Regulators went to an average of seven law firms a month in the past year following up concerns about a lack of anti-money laundering policies.

In its first report as a professional supervisor, the Solicitors Regulation Authority said it made a total of 85 visits in the period and carried out a further 168 desk-based reviews.

The most common reason for non-compliance with anti-money laundering regulations was not having a proper risk assessment in place, poor client due diligence and insufficient checks on the source of funds. Other reasons for rule breaches were a failure of staff to follow procedures, inadequate training or supervision, and poor AML policies.

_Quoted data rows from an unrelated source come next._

import Summits.Ventures.PercRepro.Night2LocalD3Coloops

/-!
# PercRepro — the maximal coloop count `kColoops G = |E ∖ G| − 1` is rigid (night-2, gen 12)

`kColoops_add_one_le_of_not_lay0` bounds the coloop count `k` of `M|G` by `d − 1` (`d = |E ∖ G| ≤ q`) as soon as a
member outside layer 0 exists, through the chain `q + 2 = ρ(E ∖ B) ≤ ρ((G ∖ K) ∪ (E ∖ G)) ≤ ρ(G ∖ K) + ρ(E ∖ G) ≤ (q + 1 − k) + d`.
When `k = d − 1` every inequality of the chain is an equality (`rigid_of_kColoops_add_one_eq`):

* `E ∖ G` is independent (`ρ(E ∖ G) = d`);
* `(G ∖ K) ∪ (E ∖ G)` spans `M` — `E ∖ G` is skew to `G ∖ K`;
* every member outside layer 0 has `ρ(G ∖ B) = q + 1 − k` (its complement in `G` spans `G ∖ K` modulo `K`).

At `d = 3`, `q = 4`, `k = 2` (the cell left open by `localShadowHall_d3_zero` / `localShadowHall_of_card_le_kColoops`) this is the
skewness of `proofs/NIGHT-2-dq3.md` §5.1: `E ∖ G` is a basis-like triple skew to the plane `G ∖ K`, and a member `K ∪ B'` needs
`ρ(G ∖ B) = 3`.
-/

open scoped Matroid

namespace PercRepro.Shadow

open Finset PerFlat ThmH

variable {α : Type*} [DecidableEq α] {M : Matroid α} [M.Finite]

section Rigid

variable {q : ℕ} {G : Finset α}

open scoped Classical in
/-- **Rigidity at the maximal coloop count**: if a member outside layer 0 exists at `|E ∖ G| = d ≤ q` with
`kColoops G + 1 = d`, then `E ∖ G` is independent, `(G ∖ K) ∪ (E ∖ G)` spans `M` and every member outside layer 0 has
`ρ(G ∖ B) = q + 1 − kColoops G`. -/
theorem rigid_of_kColoops_add_one_eq (hG : G ∈ flatsQ M (q + 1)) {d : ℕ} (hd : (gr M \ G).card = d)
    (hdq : d ≤ q) (hkd : kColoops M G + 1 = d) {B : Finset α} (hB : B ∈ membersIn M (Uq M (q + 2) q) G)
    (hB0 : B ∉ lay0 M q G) :
    rkN M (gr M \ G) = d ∧
      rkN M ((G \ G.filter (fun y => y ∉ clF M (G.erase y))) ∪ (gr M \ G)) = q + 2 ∧
      rkN M (G \ B) + kColoops M G = q + 1 := by
  have hGg : G ⊆ gr M := (mem_flatsQ.1 hG).1
  have hGr : rkN M G = q + 1 := by
    have h := (mem_flatsQ.1 hG).2.2
    rw [eRk_eq_rkN] at h
    exact_mod_cast h
  set K := G.filter (fun y => y ∉ clF M (G.erase y)) with hKdef
  have hKB : K ⊆ B := coloops_subset_of_not_lay0 hG (hd ▸ hdq) hB hB0
  have hBU : B ∈ Uq M (q + 2) q := (mem_membersIn.1 hB).1
  have hBG : B ⊆ G := (subset_clF hBU).trans (mem_membersIn.1 hB).2
  have hr : rkN M (gr M \ B) = q + 2 := by
    have h := (mem_Uq.1 hBU).2.2
    rw [eRk_eq_rkN] at h
    exact_mod_cast h
  have hGK : rkN M (G \ K) + K.card = q + 1 := by
    have h := eRk_eq_kColoops_add (M := M) hGg
    rw [← hKdef, eRk_eq_rkN, eRk_eq_rkN] at h
    have h' : rkN M G = K.card + rkN M (G \ K) := by exact_mod_cast h
    omega
  have hk : kColoops M G = K.card := by unfold kColoops; rw [← hKdef]
  -- the chain
  have hsub : gr M \ B ⊆ (G \ K) ∪ (gr M \ G) := by
    intro x hx
    rw [Finset.mem_sdiff] at hx
    rw [Finset.mem_union, Finset.mem_sdiff, Finset.mem_sdiff]
    by_cases hxG : x ∈ G
    · left; exact ⟨hxG, fun hxK => hx.2 (hKB hxK)⟩
    · right; exact ⟨hx.1, hxG⟩
  have h1 : rkN M (gr M \ B) ≤ rkN M ((G \ K) ∪ (gr M \ G)) := rkN_mono hsub
  have h2 := rkN_inter_add_rkN_union_le (M := M) (G \ K) (gr M \ G)
  have h3 : rkN M (gr M \ G) ≤ d := hd ▸ rkN_le_card _
  have h4 : rkN M ((G \ K) ∪ (gr M \ G)) ≤ rkN M (G \ K) + rkN M (gr M \ G) := by omega
  have hD : rkN M (gr M \ G) = d := by omega
  have hU : rkN M ((G \ K) ∪ (gr M \ G)) = q + 2 := by omega
  refine ⟨hD, hU, ?_⟩
  -- `ρ(G ∖ B) ≥ ρ(E ∖ B) − ρ(E ∖ G)` and `G ∖ B ⊆ G ∖ K`
  have hsplit : gr M \ B = (G \ B) ∪ (gr M \ G) := by
    ext x
    rw [Finset.mem_sdiff, Finset.mem_union, Finset.mem_sdiff, Finset.mem_sdiff]
    constructor
    · intro hx
      by_cases hxG : x ∈ G
      · exact Or.inl ⟨hxG, hx.2⟩
      · exact Or.inr ⟨hx.1, hxG⟩
    · rintro (hx | hx)
      · exact ⟨hGg hx.1, hx.2⟩
      · exact ⟨hx.1, fun hxB => hx.2 (hBG hxB)⟩
  have h5 := rkN_inter_add_rkN_union_le (M := M) (G \ B) (gr M \ G)
  rw [← hsplit, hr] at h5
  have h6 : rkN M (G \ B) ≤ rkN M (G \ K) := rkN_mono (Finset.sdiff_subset_sdiff (Finset.Subset.refl _) hKB)
  omega

end Rigid

end PercRepro.Shadow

In total 273 reports of potential AML breaches were made to the SRA, with 29 enforcement actions resulting in fines of £160,000 being issued. The regulator also made 39 suspicious activity reports to the National Crime Agency.

SRA board chair Anna Bradley said: ‘I know from our discussions with local law societies that meeting their obligations is something that matters a lot to the profession. The overwhelming majority want to do the right thing, but there is still a small but nonetheless significant proportion of firms which are just not doing enough to prevent money laundering.

‘As well as allowing criminals to profit from their actions, they undermine the trust consumers place in the profession, damaging confidence in the rule of law and the administration of justice.’

The supervisor report is a requirement placed on all relevant regulators by the money laundering regulations and guidance by the Office for Professional Body Anti-money laundering Supervision (OPBAS) and HM Treasury.

The SRA says that more than 6,500 firms are captured by the scope of the AML regulations – particularly those working in conveyancing.

The regulator fined more than a dozen firms in rapid succession over the summer for providing their AML declaration – a firm-wide risk assessment – more than a year past the deadline for doing so.